(Stored items)
import Summits.ResolutionOfSingularities.ResolutionOfSingularities.Theses.Valuative
import Summits.ResolutionOfSingularities.ResolutionOfSingularities.Theorems.ValuativeLuAlphaPTorsorDenseRange
import Summits.ResolutionOfSingularities.ResolutionOfSingularities.Theorems.ValuativeLuAlphaPTorsorAbhyankarSubfieldDefectless
import Summits.ResolutionOfSingularities.ResolutionOfSingularities.Theorems.ValuativeLuAlphaPTorsorDenseLinearIndepOnPow
import Summits.ResolutionOfSingularities.ResolutionOfSingularities.Theorems.ValuativeLuAlphaPTorsorSeparablyGeneratedOfLinearIndepOnPow
import Literature.AlgebraicGeometry.Resolution.ValuationDefect

/-!
# `LuAlphaPTorsor` along valuations dense in an Abhyankar subfunction field: the separability of `K/F₀` is automatic (Knaf–Kuhlmann 2009, Lemma 3.12)

Crux `Valuative.LuAlphaPTorsor` (item `stmt-ResolutionOfSingularities-0641`), line
`pfaff-line-log-final-forms`, lead seat c6 (2026-08-17), reshape v6.7. The dense-Abhyankar range
`denseRange` (`…Theorems.ValuativeLuAlphaPTorsorDenseRange`, Knaf–Kuhlmann 2009 Thm. 1.5 in relative
form) carried the hypothesis "`K/F₀` separably generated". As in the printed theorem it is
AUTOMATIC: KK09 Lemma 3.12 ("every immediate extension of a defectless field is separable") +
Kuhlmann's generalized stability theorem (Trans. AMS 362 (2010), Thm. 1.1, PROVED in the tree as
`Kuhlmann2010Stability_holds`) + MacLane's criterion (Mathlib). The three stubs are landed — S1a
`stub_abhyankarSubfieldDefectless` p163921, S1b `stub_denseLinearIndepOnPow` p164379, S2
`stub_separablyGeneratedOfLinearIndepOnPow` p163930 — and composed here BY NAME:

* `denseRange2` — relative local uniformization along every valuation ring `O ⊇ k` of `K/k`
  (char `p`) dense in a finitely generated subfield `F₀ ⊇ k` on which `O` is an Abhyankar place with
  separably generated residue field extension (the only remaining separability hypothesis, that of
  Knaf–Kuhlmann 2005 Thm. 1.1; it is removed for zero-dimensional `O` in reshape v6.8);
* `denseRange2_crux` — the crux there.

Source: H. Knaf, F.-V. Kuhlmann, Adv. Math. 221 (2009) 428–453 = arXiv:math/0702856, Thm. 1.5,
Lemma 3.12.
-/

set_option linter.dupNamespace false

open IsLocalRing

namespace Summit.ResolutionOfSingularities.ResolutionOfSingularities.Theorems.PfaffLine

open Literature.AlgebraicGeometry.Resolution

/-- **Knaf–Kuhlmann 2009, Thm. 1.5 (first case) in relative form, without the separability
hypothesis on `K/F₀`** (registered anchor): `denseRange` with `K/F₀` separably generated supplied
by S1a + S1b + S2. [cite: KnafKuhlmann2009, Thm. 1.5 and Lemma 3.12] -/
theorem denseRange2 :
    ∀ p : ℕ, p.Prime → ∀ (k K : Type) [Field k] [CharP k p] [Field K] [Algebra k K] (O : ValuationSubring K), (∀ c : k, algebraMap k K c ∈ O) → (⊤ : IntermediateField k K).FG → (∃ F₀ : Subfield K, (algebraMap k K).fieldRange ≤ F₀ ∧ Literature.AlgebraicGeometry.Resolution.FGOver (algebraMap k K).fieldRange F₀ ∧ Literature.AlgebraicGeometry.Resolution.IsAbhyankarPlace O (algebraMap k K).fieldRange F₀ ∧ Literature.AlgebraicGeometry.Resolution.SeparablyGeneratedOver (Literature.AlgebraicGeometry.Resolution.resField O (algebraMap k K).fieldRange) (Literature.AlgebraicGeometry.Resolution.resField O F₀) ∧ ∀ x w : K, w ≠ 0 → ∃ a ∈ F₀, O.valuation (x - a) < O.valuation w) → ∀ (S : Subalgebra k K), S.FG → S.toSubring ≤ O.toSubring → ∃ (A : Subalgebra k K) (h : A.toSubring ≤ O.toSubring), S ≤ A ∧ A.FG ∧ IsFractionRing A K ∧ IsRegularLocalRing (Localization.AtPrime (Ideal.comap (Subring.inclusion h) (IsLocalRing.maximalIdeal O))) := by
  intro p hp k K _ _ _ _ O hk htopfg hdense S hSfg hSO
  obtain ⟨F₀, hkF₀, hfgF₀, hAbh, hsepres, hd⟩ := hdense
  haveI : CharP K p := charP_of_injective_algebraMap (algebraMap k K).injective p
  -- `K/F₀` is finitely generated
  have hfgtop : FGOver F₀ (⊤ : Subfield K) := by
    obtain ⟨s, hs⟩ := htopfg
    refine ⟨s, ?_⟩
    rw [eq_top_iff]
    have h1 : (IntermediateField.adjoin k (s : Set K)).toSubfield =
        Subfield.closure (Set.range (algebraMap k K) ∪ (s : Set K)) := rfl
    have h2 : Subfield.closure (Set.range (algebraMap k K) ∪ (s : Set K)) ≤
        Subfield.closure ((F₀ : Set K) ∪ s) :=
      Subfield.closure_mono (Set.union_subset_union_left _ fun x hx => hkF₀ (by
        obtain ⟨c, rfl⟩ := hx; exact ⟨c, rfl⟩))
    intro z _
    have hz : z ∈ (IntermediateField.adjoin k (s : Set K)).toSubfield := by rw [hs]; trivial
    rw [h1] at hz
    exact h2 hz
  -- `K/F₀` is separably generated (Lemma 3.12 + stability + MacLane)
  have hdefl := stub_abhyankarSubfieldDefectless k K O hk F₀ hkF₀ hfgF₀ hAbh
  have hH := stub_denseLinearIndepOnPow p hp K O F₀ hdefl hd
  have hsepgen := stub_separablyGeneratedOfLinearIndepOnPow p hp K F₀ hfgtop hH
  exact denseRange k K O hk htopfg ⟨F₀, hkF₀, hfgF₀, hAbh, hsepres, hsepgen, hd⟩ S hSfg hSO

/-- **The crux along the dense-Abhyankar range, without the separability hypothesis on `K/F₀`.**
[cite: KnafKuhlmann2009, Thm. 1.5] -/
theorem denseRange2_crux :
    ∀ p : ℕ, p.Prime → ∀ (k K : Type) [Field k] [CharP k p] [Field K] [Algebra k K] (O : ValuationSubring K) (A₀ : Subalgebra k K) (h₀ : A₀.toSubring ≤ O.toSubring) (t : K), A₀.FG → t ^ p ∈ A₀ → IsFractionRing (Algebra.adjoin k (insert t (A₀ : Set K))) K → (∃ F₀ : Subfield K, (algebraMap k K).fieldRange ≤ F₀ ∧ Literature.AlgebraicGeometry.Resolution.FGOver (algebraMap k K).fieldRange F₀ ∧ Literature.AlgebraicGeometry.Resolution.IsAbhyankarPlace O (algebraMap k K).fieldRange F₀ ∧ Literature.AlgebraicGeometry.Resolution.SeparablyGeneratedOver (Literature.AlgebraicGeometry.Resolution.resField O (algebraMap k K).fieldRange) (Literature.AlgebraicGeometry.Resolution.resField O F₀) ∧ ∀ x w : K, w ≠ 0 → ∃ a ∈ F₀, O.valuation (x - a) < O.valuation w) → ∃ (A : Subalgebra k K) (h : A.toSubring ≤ O.toSubring), A₀ ≤ A ∧ t ∈ A ∧ A.FG ∧ IsFractionRing A K ∧ IsRegularLocalRing (Localization.AtPrime (Ideal.comap (Subring.inclusion h) (IsLocalRing.maximalIdeal O))) := by
  intro p hp k K _ _ _ _ O A₀ h₀ t hfg htp hfr hdense
  classical
  have hk : ∀ c : k, algebraMap k K c ∈ O := fun c => h₀ (A₀.algebraMap_mem c)
  have htO : t ∈ O := mem_valuationSubring_of_pow_mem O hp.ne_zero (h₀ htp)
  obtain ⟨g, hg⟩ := hfg
  have htopfg : (⊤ : IntermediateField k K).FG := by
    refine ⟨insert t g, ?_⟩
    rw [eq_top_iff]
    intro z _
    haveI := hfr
    obtain ⟨a, b, -, rfl⟩ :=
      IsFractionRing.div_surjective (A := Algebra.adjoin k (insert t (A₀ : Set K))) z
    have hle : Algebra.adjoin k (insert t (A₀ : Set K)) ≤
        (IntermediateField.adjoin k ((insert t g : Finset K) : Set K)).toSubalgebra := by
      rw [← hg, Algebra.adjoin_insert_adjoin, Finset.coe_insert]
      exact IntermediateField.algebra_adjoin_le_adjoin k _
    exact div_mem (hle a.2) (hle b.2)
  set S : Subalgebra k K := Algebra.adjoin k (insert t (A₀ : Set K)) with hS
  have hSfg : S.FG := by
    refine ⟨insert t g, ?_⟩
    rw [hS, ← hg, Algebra.adjoin_insert_adjoin, Finset.coe_insert]
  let OA : Subalgebra k K :=
    { O.toSubring with algebraMap_mem' := fun c => hk c }
  have hSOA : S ≤ OA := by
    rw [hS]
    exact Algebra.adjoin_le (Set.insert_subset htO fun z hz => h₀ hz)
  have hSO : S.toSubring ≤ O.toSubring := fun z hz => hSOA hz
  obtain ⟨A, hAO, hSA, hAfg, hfrA, hreg⟩ := denseRange2 p hp k K O hk htopfg hdense S hSfg hSO
  refine ⟨A, hAO, ?_, ?_, hAfg, hfrA, hreg⟩
  · intro z hz
    exact hSA (Algebra.subset_adjoin (Set.mem_insert_of_mem t hz))
  · exact hSA (Algebra.subset_adjoin (Set.mem_insert t _))

end Summit.ResolutionOfSingularities.ResolutionOfSingularities.Theorems.PfaffLine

(Exercise) Above are the entries. Output exactly the lines beginning with the line that has "have hz : z" and ending with the line that has "stability + MacLane)".

(Solution to this exercise)
    have hz : z ∈ (IntermediateField.adjoin k (s : Set K)).toSubfield := by rw [hs]; trivial
    rw [h1] at hz
    exact h2 hz
  -- `K/F₀` is separably generated (Lemma 3.12 + stability + MacLane)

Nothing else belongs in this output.